→ Data for the task:
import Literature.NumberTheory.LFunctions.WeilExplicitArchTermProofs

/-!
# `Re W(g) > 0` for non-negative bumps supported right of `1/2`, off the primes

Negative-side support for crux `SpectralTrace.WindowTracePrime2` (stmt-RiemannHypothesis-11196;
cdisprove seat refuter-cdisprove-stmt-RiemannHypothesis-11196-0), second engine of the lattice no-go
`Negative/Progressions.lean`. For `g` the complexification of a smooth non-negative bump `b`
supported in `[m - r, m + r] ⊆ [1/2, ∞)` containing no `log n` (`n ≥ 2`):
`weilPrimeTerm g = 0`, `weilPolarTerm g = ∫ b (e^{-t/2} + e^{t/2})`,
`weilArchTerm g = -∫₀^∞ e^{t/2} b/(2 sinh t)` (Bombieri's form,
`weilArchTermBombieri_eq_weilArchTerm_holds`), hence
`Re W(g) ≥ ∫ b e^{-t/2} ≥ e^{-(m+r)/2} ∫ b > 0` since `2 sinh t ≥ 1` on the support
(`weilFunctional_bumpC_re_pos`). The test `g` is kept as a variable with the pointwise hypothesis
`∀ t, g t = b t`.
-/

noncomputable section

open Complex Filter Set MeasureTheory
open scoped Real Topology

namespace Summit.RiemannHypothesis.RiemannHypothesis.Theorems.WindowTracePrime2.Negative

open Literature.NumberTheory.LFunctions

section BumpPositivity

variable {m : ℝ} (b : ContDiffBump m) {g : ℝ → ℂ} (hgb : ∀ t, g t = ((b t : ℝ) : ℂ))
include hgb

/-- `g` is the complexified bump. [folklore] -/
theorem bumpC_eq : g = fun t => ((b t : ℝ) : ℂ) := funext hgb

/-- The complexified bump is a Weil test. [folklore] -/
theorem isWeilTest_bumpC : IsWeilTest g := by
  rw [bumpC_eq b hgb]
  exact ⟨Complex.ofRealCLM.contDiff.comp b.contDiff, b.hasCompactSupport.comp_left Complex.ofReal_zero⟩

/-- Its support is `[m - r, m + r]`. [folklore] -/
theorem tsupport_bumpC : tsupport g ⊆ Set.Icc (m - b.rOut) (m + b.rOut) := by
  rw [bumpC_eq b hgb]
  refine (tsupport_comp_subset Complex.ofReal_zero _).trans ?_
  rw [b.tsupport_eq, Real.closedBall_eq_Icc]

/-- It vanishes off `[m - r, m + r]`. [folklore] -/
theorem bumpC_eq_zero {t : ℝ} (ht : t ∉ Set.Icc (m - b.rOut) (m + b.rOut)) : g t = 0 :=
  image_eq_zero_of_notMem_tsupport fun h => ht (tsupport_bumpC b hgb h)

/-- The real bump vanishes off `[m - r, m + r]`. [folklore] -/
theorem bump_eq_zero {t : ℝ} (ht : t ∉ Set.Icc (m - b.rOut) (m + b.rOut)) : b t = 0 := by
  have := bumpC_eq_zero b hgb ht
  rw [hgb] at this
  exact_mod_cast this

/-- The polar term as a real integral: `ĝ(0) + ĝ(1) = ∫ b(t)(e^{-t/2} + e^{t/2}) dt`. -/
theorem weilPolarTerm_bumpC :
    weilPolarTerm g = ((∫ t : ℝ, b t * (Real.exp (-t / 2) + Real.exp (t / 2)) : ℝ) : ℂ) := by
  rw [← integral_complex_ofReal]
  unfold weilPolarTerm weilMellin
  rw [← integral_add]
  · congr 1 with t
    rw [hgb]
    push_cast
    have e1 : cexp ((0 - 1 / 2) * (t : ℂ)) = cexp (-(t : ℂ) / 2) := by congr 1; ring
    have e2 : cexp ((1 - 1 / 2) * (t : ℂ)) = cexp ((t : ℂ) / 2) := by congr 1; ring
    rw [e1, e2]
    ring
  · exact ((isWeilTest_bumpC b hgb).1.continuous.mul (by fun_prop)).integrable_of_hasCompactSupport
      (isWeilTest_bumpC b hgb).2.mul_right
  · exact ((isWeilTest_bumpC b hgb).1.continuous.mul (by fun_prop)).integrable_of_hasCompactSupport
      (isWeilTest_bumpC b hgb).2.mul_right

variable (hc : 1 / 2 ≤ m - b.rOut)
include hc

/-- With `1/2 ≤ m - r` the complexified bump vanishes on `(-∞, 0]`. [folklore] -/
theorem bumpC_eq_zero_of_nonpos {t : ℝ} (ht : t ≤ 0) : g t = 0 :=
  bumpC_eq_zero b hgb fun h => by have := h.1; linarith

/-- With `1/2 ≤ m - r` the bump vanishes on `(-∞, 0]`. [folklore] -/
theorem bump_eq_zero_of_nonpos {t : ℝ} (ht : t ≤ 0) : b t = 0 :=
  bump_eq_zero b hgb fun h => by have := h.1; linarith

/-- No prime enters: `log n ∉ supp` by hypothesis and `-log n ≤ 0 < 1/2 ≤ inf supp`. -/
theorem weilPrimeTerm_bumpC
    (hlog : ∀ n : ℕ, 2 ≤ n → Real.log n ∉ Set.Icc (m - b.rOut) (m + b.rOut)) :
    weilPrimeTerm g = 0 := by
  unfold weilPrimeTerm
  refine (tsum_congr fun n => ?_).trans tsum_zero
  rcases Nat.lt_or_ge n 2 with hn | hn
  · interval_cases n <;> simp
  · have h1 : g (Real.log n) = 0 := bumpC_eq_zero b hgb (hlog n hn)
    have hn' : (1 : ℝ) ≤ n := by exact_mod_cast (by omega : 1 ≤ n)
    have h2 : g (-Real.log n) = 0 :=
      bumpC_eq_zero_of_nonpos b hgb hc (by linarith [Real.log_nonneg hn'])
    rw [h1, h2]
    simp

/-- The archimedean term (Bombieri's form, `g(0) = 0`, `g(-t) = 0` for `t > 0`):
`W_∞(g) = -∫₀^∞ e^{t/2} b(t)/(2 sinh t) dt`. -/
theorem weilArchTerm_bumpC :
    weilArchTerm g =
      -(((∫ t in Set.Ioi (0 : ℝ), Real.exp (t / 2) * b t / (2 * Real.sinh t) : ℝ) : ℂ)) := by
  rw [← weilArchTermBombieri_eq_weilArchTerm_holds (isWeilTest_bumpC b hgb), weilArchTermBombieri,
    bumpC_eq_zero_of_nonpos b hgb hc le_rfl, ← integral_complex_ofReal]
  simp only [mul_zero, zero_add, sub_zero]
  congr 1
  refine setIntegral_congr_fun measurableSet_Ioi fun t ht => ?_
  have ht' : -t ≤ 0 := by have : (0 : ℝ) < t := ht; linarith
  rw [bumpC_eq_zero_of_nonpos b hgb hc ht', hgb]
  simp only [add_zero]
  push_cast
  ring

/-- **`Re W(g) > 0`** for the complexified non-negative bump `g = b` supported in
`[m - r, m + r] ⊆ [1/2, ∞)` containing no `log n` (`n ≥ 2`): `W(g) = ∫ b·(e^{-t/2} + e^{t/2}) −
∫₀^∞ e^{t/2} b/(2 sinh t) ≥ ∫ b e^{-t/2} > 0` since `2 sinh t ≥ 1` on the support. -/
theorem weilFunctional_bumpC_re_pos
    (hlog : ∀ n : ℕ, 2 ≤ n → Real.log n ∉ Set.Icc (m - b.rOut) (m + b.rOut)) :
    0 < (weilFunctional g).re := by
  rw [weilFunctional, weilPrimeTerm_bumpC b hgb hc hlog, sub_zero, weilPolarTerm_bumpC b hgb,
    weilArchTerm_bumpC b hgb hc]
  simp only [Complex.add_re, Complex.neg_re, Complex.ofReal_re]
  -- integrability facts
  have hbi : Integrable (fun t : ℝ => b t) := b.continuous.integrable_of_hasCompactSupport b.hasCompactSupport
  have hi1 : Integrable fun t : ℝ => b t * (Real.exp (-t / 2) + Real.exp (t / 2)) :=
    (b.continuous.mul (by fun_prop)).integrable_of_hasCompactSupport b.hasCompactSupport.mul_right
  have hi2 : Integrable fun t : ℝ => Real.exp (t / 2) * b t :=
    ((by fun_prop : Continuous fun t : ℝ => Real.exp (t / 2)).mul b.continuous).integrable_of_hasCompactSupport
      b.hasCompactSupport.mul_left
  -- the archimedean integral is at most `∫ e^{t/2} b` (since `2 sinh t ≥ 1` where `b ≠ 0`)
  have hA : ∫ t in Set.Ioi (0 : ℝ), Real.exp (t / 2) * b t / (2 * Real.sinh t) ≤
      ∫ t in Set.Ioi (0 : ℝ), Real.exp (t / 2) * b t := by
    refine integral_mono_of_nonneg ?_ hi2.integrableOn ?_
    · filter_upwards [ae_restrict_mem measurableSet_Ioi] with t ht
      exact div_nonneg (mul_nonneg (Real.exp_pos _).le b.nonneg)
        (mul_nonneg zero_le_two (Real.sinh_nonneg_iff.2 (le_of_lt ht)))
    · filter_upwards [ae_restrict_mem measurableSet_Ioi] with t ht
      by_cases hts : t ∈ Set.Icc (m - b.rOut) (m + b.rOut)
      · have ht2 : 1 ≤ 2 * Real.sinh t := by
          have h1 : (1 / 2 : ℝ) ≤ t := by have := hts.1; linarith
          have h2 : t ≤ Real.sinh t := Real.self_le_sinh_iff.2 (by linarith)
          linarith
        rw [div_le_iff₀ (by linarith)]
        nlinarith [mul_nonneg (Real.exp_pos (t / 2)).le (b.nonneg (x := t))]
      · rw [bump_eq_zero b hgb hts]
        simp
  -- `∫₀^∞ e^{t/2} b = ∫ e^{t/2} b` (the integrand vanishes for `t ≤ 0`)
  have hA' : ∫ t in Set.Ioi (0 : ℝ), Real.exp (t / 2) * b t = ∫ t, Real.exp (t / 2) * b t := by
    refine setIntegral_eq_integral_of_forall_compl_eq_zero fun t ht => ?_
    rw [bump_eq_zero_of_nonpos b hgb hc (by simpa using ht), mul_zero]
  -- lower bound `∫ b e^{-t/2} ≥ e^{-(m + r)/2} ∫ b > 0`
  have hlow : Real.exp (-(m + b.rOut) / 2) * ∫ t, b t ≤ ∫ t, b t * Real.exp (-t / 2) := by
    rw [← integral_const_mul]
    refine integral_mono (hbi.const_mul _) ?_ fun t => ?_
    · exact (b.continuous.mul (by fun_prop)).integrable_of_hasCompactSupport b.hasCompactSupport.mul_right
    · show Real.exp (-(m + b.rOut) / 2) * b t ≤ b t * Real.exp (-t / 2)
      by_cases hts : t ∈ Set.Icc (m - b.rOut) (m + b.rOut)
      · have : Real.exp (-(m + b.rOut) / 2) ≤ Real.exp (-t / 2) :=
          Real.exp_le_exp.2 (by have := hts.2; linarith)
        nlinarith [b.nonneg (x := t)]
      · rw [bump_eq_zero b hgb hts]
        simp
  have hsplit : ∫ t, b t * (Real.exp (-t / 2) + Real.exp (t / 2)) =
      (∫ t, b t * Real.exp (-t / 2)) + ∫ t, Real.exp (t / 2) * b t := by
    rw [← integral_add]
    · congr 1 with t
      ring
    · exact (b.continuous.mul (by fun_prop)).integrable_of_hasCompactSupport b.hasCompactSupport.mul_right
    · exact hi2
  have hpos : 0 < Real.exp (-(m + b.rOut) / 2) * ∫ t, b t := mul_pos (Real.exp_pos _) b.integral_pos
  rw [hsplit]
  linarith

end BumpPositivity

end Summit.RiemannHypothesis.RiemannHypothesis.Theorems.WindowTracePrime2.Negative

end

→ The problem:
From the first line of the records above down to the line containing "Its support is", repeat each line exactly as written. Include both of those lines and add nothing.

→ Output of the exercise:
import Literature.NumberTheory.LFunctions.WeilExplicitArchTermProofs

/-!
# `Re W(g) > 0` for non-negative bumps supported right of `1/2`, off the primes

Negative-side support for crux `SpectralTrace.WindowTracePrime2` (stmt-RiemannHypothesis-11196;
cdisprove seat refuter-cdisprove-stmt-RiemannHypothesis-11196-0), second engine of the lattice no-go
`Negative/Progressions.lean`. For `g` the complexification of a smooth non-negative bump `b`
supported in `[m - r, m + r] ⊆ [1/2, ∞)` containing no `log n` (`n ≥ 2`):
`weilPrimeTerm g = 0`, `weilPolarTerm g = ∫ b (e^{-t/2} + e^{t/2})`,
`weilArchTerm g = -∫₀^∞ e^{t/2} b/(2 sinh t)` (Bombieri's form,
`weilArchTermBombieri_eq_weilArchTerm_holds`), hence
`Re W(g) ≥ ∫ b e^{-t/2} ≥ e^{-(m+r)/2} ∫ b > 0` since `2 sinh t ≥ 1` on the support
(`weilFunctional_bumpC_re_pos`). The test `g` is kept as a variable with the pointwise hypothesis
`∀ t, g t = b t`.
-/

noncomputable section

open Complex Filter Set MeasureTheory
open scoped Real Topology

namespace Summit.RiemannHypothesis.RiemannHypothesis.Theorems.WindowTracePrime2.Negative

open Literature.NumberTheory.LFunctions

section BumpPositivity

variable {m : ℝ} (b : ContDiffBump m) {g : ℝ → ℂ} (hgb : ∀ t, g t = ((b t : ℝ) : ℂ))
include hgb

/-- `g` is the complexified bump. [folklore] -/
theorem bumpC_eq : g = fun t => ((b t : ℝ) : ℂ) := funext hgb

/-- The complexified bump is a Weil test. [folklore] -/
theorem isWeilTest_bumpC : IsWeilTest g := by
  rw [bumpC_eq b hgb]
  exact ⟨Complex.ofRealCLM.contDiff.comp b.contDiff, b.hasCompactSupport.comp_left Complex.ofReal_zero⟩

/-- Its support is `[m - r, m + r]`. [folklore] -/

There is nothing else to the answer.